As scientists who get our money from the public purse, we have an obligation to spend some time producing science that helps to solve problems. (There are, of course, differences in opinion on what strategies for research best serve the interest of society.) In some cases, rather than developing more and more elaborate extensions of the very sophisticated science that’s already out there, I (and especially my colleagues in the research group) prefer to start with a clean page and ask, “what can we do that solves a problem intellectually or practically, and that’s very simple?”

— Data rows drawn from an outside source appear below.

/-! ## Spira's numerical fact, as printed, and Speiser's theorem -/

/-- **Spira's computation (1965)**: "`ζ'(s) ≠ 0` for `0 < σ < ½`, `0 < |t| ≤ 200` (although
only the region `|t| ≤ 100` was reported on)" — Spira, Illinois J. Math. 17 (1973), p. 149,
on the calculation of R. Spira, *Zero-free regions of `ζ^{(k)}(s)`*, J. London Math. Soc. 40
(1965), 677–682; this is the low-height input tacitly used by Levinson–Montgomery for (1.2).
Vendored in the reported range `|t| ≤ 100`. Users take
`(h : spira1965_deriv_riemannZeta_ne_zero)`. [cite: Spira1973, p. 149] -/
def spira1965_deriv_riemannZeta_ne_zero : Prop :=
  ∀ s : ℂ, 0 < s.re → s.re < 1 / 2 → 0 < |s.im| → |s.im| ≤ 100 → deriv riemannZeta s ≠ 0

/-- **Speiser's theorem from the two low-height facts**: `levinsonMontgomery_thm1_isBigO_holds`,
`levinsonMontgomery_thm1_seq_of` and the tree's assembly
`speiser_iff_of_levinsonMontgomery_thm1`. [cite: LevinsonMontgomery1974, Cor. to Thm. 1] -/
theorem speiser_iff_of_lowHeight
    (hζ : ∀ s : ℂ, 0 < s.re → s.re < 1 / 2 → 0 < s.im → s.im ≤ 21 / 2 → riemannZeta s ≠ 0)
    (hζ' : ∀ s : ℂ, 0 < s.re → s.re < 1 / 2 → 0 < s.im → s.im ≤ 10 → deriv riemannZeta s ≠ 0) :
    speiser_iff :=
  speiser_iff_of_levinsonMontgomery_thm1 levinsonMontgomery_thm1_isBigO_holds
    (levinsonMontgomery_thm1_seq_of hζ hζ') Literature.NumberTheory.LFunctions.mem_riemannZetaNontrivialZeros_iff_holds

/-- **Speiser's theorem from numerical RH up to height `50` and Spira's computation** (the
inputs Levinson–Montgomery quote: "`β = ½` for `|γ| < 1000`", for which Gram's 1903 verification
`0 ≤ Im s ≤ 50` — Edwards, *Riemann's Zeta Function* §6.1 — already suffices, in the tree's
strip form `Literature.RiemannHypothesisInStripUpTo 50`; and Spira 1965).
[cite: LevinsonMontgomery1974, Cor. to Thm. 1] -/
theorem speiser_iff_of_rhUpTo_spira (h₁ : Literature.NumberTheory.LFunctions.RiemannHypothesisInStripUpTo 50)
    (h₂ : spira1965_deriv_riemannZeta_ne_zero) : speiser_iff :=
  speiser_iff_of_lowHeight
    (fun s h0 h1 h2 h3 hs ↦ by
      have := h₁ s hs h0 (by linarith) (by rw [abs_of_pos h2]; linarith)
      linarith)
    (fun s h0 h1 h2 h3 ↦ h₂ s h0 h1 (by rw [abs_of_pos h2]; exact h2)
      (by rw [abs_of_pos h2]; linarith))

/-- **Speiser's theorem from the inventory's numerical RH (rh.S35, Platt–Trudgian 2021) and
Spira's computation.** [cite: LevinsonMontgomery1974, Cor. to Thm. 1] -/
theorem speiser_iff_of_platt_trudgian_spira (h₁ : platt_trudgian_numerical_rh)
    (h₂ : spira1965_deriv_riemannZeta_ne_zero) : speiser_iff :=
  speiser_iff_of_lowHeight
    (fun s h0 h1 h2 h3 hs ↦ by
      have := h₁ s hs h2 (by linarith)
      linarith)
    (fun s h0 h1 h2 h3 ↦ h₂ s h0 h1 (by rw [abs_of_pos h2]; exact h2)
      (by rw [abs_of_pos h2]; linarith))

end Literature.NumberTheory.LFunctions

end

That’s where I am right now. How I got here is a long and winding story…

George M. Whitesides

Scientific origins

When I was young, there was no such thing as a helicopter parent. Children were almost thrown out of the door after they’d been fed breakfast and were expected to come home for dinner when they got hungry. In between, they amused themselves, got into trouble, and explored. Not only was it mostly wonderful fun, it also instilled the idea that the world is full of things that you can’t always understand but that you can tinker with.

My father was a chemical engineer and ran a small chemical engineering company in my hometown of Louisville in Kentucky. Despite this connection to chemistry, my route into academic chemistry was based on luck, and, to some extent, coincidence. I hadn’t considered fancy schools on the East Coast as an option (in fact, the idea of “options” was not part of my vocabulary: as most children, I simply went to school), even though I was raised in a middle class family and attended private school. One day, seemingly out of the blue, a teacher from my school called my parents and said, “Can I come out and talk to you about your child?” (a question that usually makes a parent’s heart sink). This teacher – a stranger to me – insisted that my parents send me east to prep school, and had arranged for me to go to Phillips Academy in Andover, Mass – a move that he had organized purely out of the goodness of his heart. It didn’t strike me as being as remarkable back then as it does now. The step up from Kentucky to Andover was a big one; but from there, Harvard, CalTech, and MIT followed quite naturally.

I went to Harvard University in 1957, intending to study English or mathematics, but found that I lacked the talent to be in mathematics. I also couldn’t imagine how I might make a living from English. As a teenager, I had worked at my father’s company over a couple of summer holidays as a technician, so I was reasonably experienced at routine laboratory work. I liked working with my hands, washing dirty dishes, doing distillations and so on, so chemistry seemed like an effortless choice. It was not a deeply analytical and thoughtful decision on my part. Still, to be a good fit for a profession you need to enjoy doing the day-by-day stuff, rather than being focused on some ultimate (and usually not well-imagined) view of success. Since I was at least an experienced technician, I did well enough, and chose to stay in Chemistry. Chemistry at graduate school was a logical progression, and from there I went to work in a university, because it seemed more appealing to work on whatever I wanted to work on, rather than doing what somebody else wanted me to do.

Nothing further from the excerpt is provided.